Com a falta de recursos por conta da recuperação judicial, os funcionários só retornaram ‘ao batente’ essa semana porque outra empresa, a Andritz Hydro, aceitou adiantar um pagamento à Iesa, ajudando, assim, a honrar os salários de setembro. A diretoria da Iesa garante que os trabalhadores vão receber todo mês até janeiro.
A esperança da diretoria é que, nesse período, haja a liberação dos recursos milionários presos na recuperação judicial e não nega: deve haver novas demissões.
Demissões
A intenção da diretoria é reduzir mais ainda a mão-de-obra da metalúrgica e, assim, manter o mínimo possível de trabalhadores para que a empresa siga operando e possa, com uma esperada melhora da economia, voltar a crescer e contratar.
Mas se a Iesa quiser demitir, de acordo com Paulo Sérgio Frigeri, presidente do sindicato da categoria, terá de pagar todos os encargos trabalhistas. “Não vamos aceitar. Se quiserem demitir, que se busque recursos para pagar tudo que deve aos funcionários no ato da demissão”, declara o sindicalista.
Futuro
Da mesma forma que vem ocorrendo com a Andritz Hydro, Atilano Sobrinho acredita que o pátio fabril de Araraquara possa servir de uma unidade de excelência em mecânica pesada e atrair outras empresas para utilizar seus equipamentos e sua capacidade, formando uma espécie de conglomerado de indústrias.

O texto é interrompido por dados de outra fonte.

/-!
# THE WEIGHTED FIFTH-ORDER SLOT LETTER, SLOT FIVE (`s` fixed), PART 5 OF 8 (SCOPING-d17 §F, F13–F17; file (733)).
# The interpolated entry majorant `M₅′` of (687) (52 terms, no support indicator, product decay) summed over its four free indices against
# the full-graph weight `W = Π_{10 pairs}ϑ` with `s` fixed — the OUTPUT slot letter of the weighted class at order five — from weighted INPUT
# letters only: the full-graph `ϑ₂`-weighted `K5` letter of this role, the `σ`-profile letters of the `Hk`∕`K3`∕`K4`∕`K5` families (masses and
# columns; discharged from intrinsic letters as in (659)∕(666)), the `ϑ₂`-weighted `Hk`∕`K3` letters, and three geometry letters (`G = sup
# Σϑ⁶∕√ρ`, `Θ8 = sup Σϑ⁸∕ϑ₂`, `S2 = sup Σϑ²∕r₁`).  ROUTING: every pair of the five indices is carried along the term's tree (loads `≤ 6` on
# `ρ`-edges and the crossing edge — `ϑ⁶ ≤ σσ` —, `≤ 4` on Hessian∕internal edges — `ϑ⁴ ≤ ϑ₂` —, `≤ 2` on `r₁`-star edges; non-star pairs of the
# product-decay terms absorbed by `ϑ ≤ r₁`), then summed leaf-first ((689)∕(691)).  NO support letter, NO finite-range hypothesis
# (row NE7b, node U5c; (653), (656), (687), (689), (691) BY NAME; [folklore]).

Cell `pub-balaban`, sub-cell `t4`, spine estimate NE7b (`T4WeightBudget.RelWeightBound`; the cell's OWN estimate — NOT PRINTED in
[Bałaban 1983–89], NOT PROVED).  Crux-route work under `Spine/NE7b/` by the row OWNER (`t4-ne7b-p1` gen 146, file (733)) under FREEZE
(0)'s crux-prover clause; NOTHING of Bałaban's is named as a Lean object, valued or asserted; no `T4Continuum/Support` leaf typed; no
`def`, no notation (`M₅′`'s terms WRITTEN OUT as printed by (687)); zero `sorry`.  Imports (BY NAME): (656), (700) ((691), (689), (653),
(649) through them), (538) (`sum4_rot3∕4`).

WHAT IS PROVED ([folklore]): **`output_k5ϑ_s_part5`**; toy.

HONEST (what this is NOT).  One slot (part) of five; hypotheses = the weighted-class letters of SCOPING-d17 §D∕§F at order five (rates `ϑ⁴ ≤ ϑ₂`,
`ϑ⁶ ≤ σσ`, `ϑ ≤ r₁`, `Σϑ⁸∕ϑ₂, Σϑ⁶∕√ρ, Σϑ²∕r₁ < ∞`); the `K5` profile discharges and the packaging are later files; scalar skeleton ((A3),
NC-NE7b-α UNRULED); nothing of Bałaban's asserted.  BY-NAME EFFECT ON THE WALL: NONE.  NE7b NOT PRINTED ∕ NOT PROVED; spine PROVED 0∕9; rung
(B)+1 — the programme's measures remain FINITE-torus statements; NOT the mass gap, NOT Clay.  HONEST DEPENDENCY: continuum YM on T⁴ ⇐ BetaPertH
∧ nine spine estimates (0∕9 proved); BetaPertH ⇐ (D1) ∧ (D4) ∧ CAP+tail; G-an2-4 gates asym, D1 and NE2∕3∕4.
-/

set_option autoImplicit false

O diretor comercial Waldemar Sattin Júnior mostra uma previsão de investimentos de R$ 373 bilhões no País até 2020 nas principais áreas que a Iesa de Araraquara atua e que possam gerar demandas para a unidade.
“Esperamos que a recuperação de economia brasileira não demore sete anos, como foi nos anos 90, e a gente consiga voltar a crescer o mair breve possível”, afirma.
Conheça a história
A história da Iesa começou na década de 70, quando em São Bernardo do Campo foi inaugurada a Villares, que fabricava equipamentos para movimentação de cargas, pontes rolantes, locomotivas e guindastes. Na mesma década uma empresa metalúrgica que visava o seguimento de locomotivas era construída em Araraquara. Na década de 80, a Villares compra esta empresa e se torna uma gigante no setor.
Na década de 90, a Villares sai do mercado e deixa tudo na mão de funcionários, que resistiram seis anos no comando da empresa, chamada, então, de Sade Vigesa. Em 1996, a Inepar - fundada em 1968, no Paraná - compra a Sade.
Desde então, a história da empresa foi marcada por altos e baixos. Em 2003, em uma das maiores mudanças, todas as operações fabris são transferidas para a Iesa, nova empresa a integrar o grupo.
Em 2007, a carteira de pedidos da Iesa atinge R$ 2,4 bilhões, com vendas no ano de mais de R$ 1,6 bilhão. Em 2008, a empresa atinge o auge, cresce mais de 40% e mais de mil pessoas são contratadas.
Em 2012, 8 mil funcionários ocupam todas as unidades da Iesa do País, somente em Araraquara são mais de 3,5 mil. Em 2014, a empresa começa a sentir os efeitos da crise e de uma só vez demite cerca de mil pessoas. Hoje, a empresa amarga a falta de contratos e uma recuperação judicial.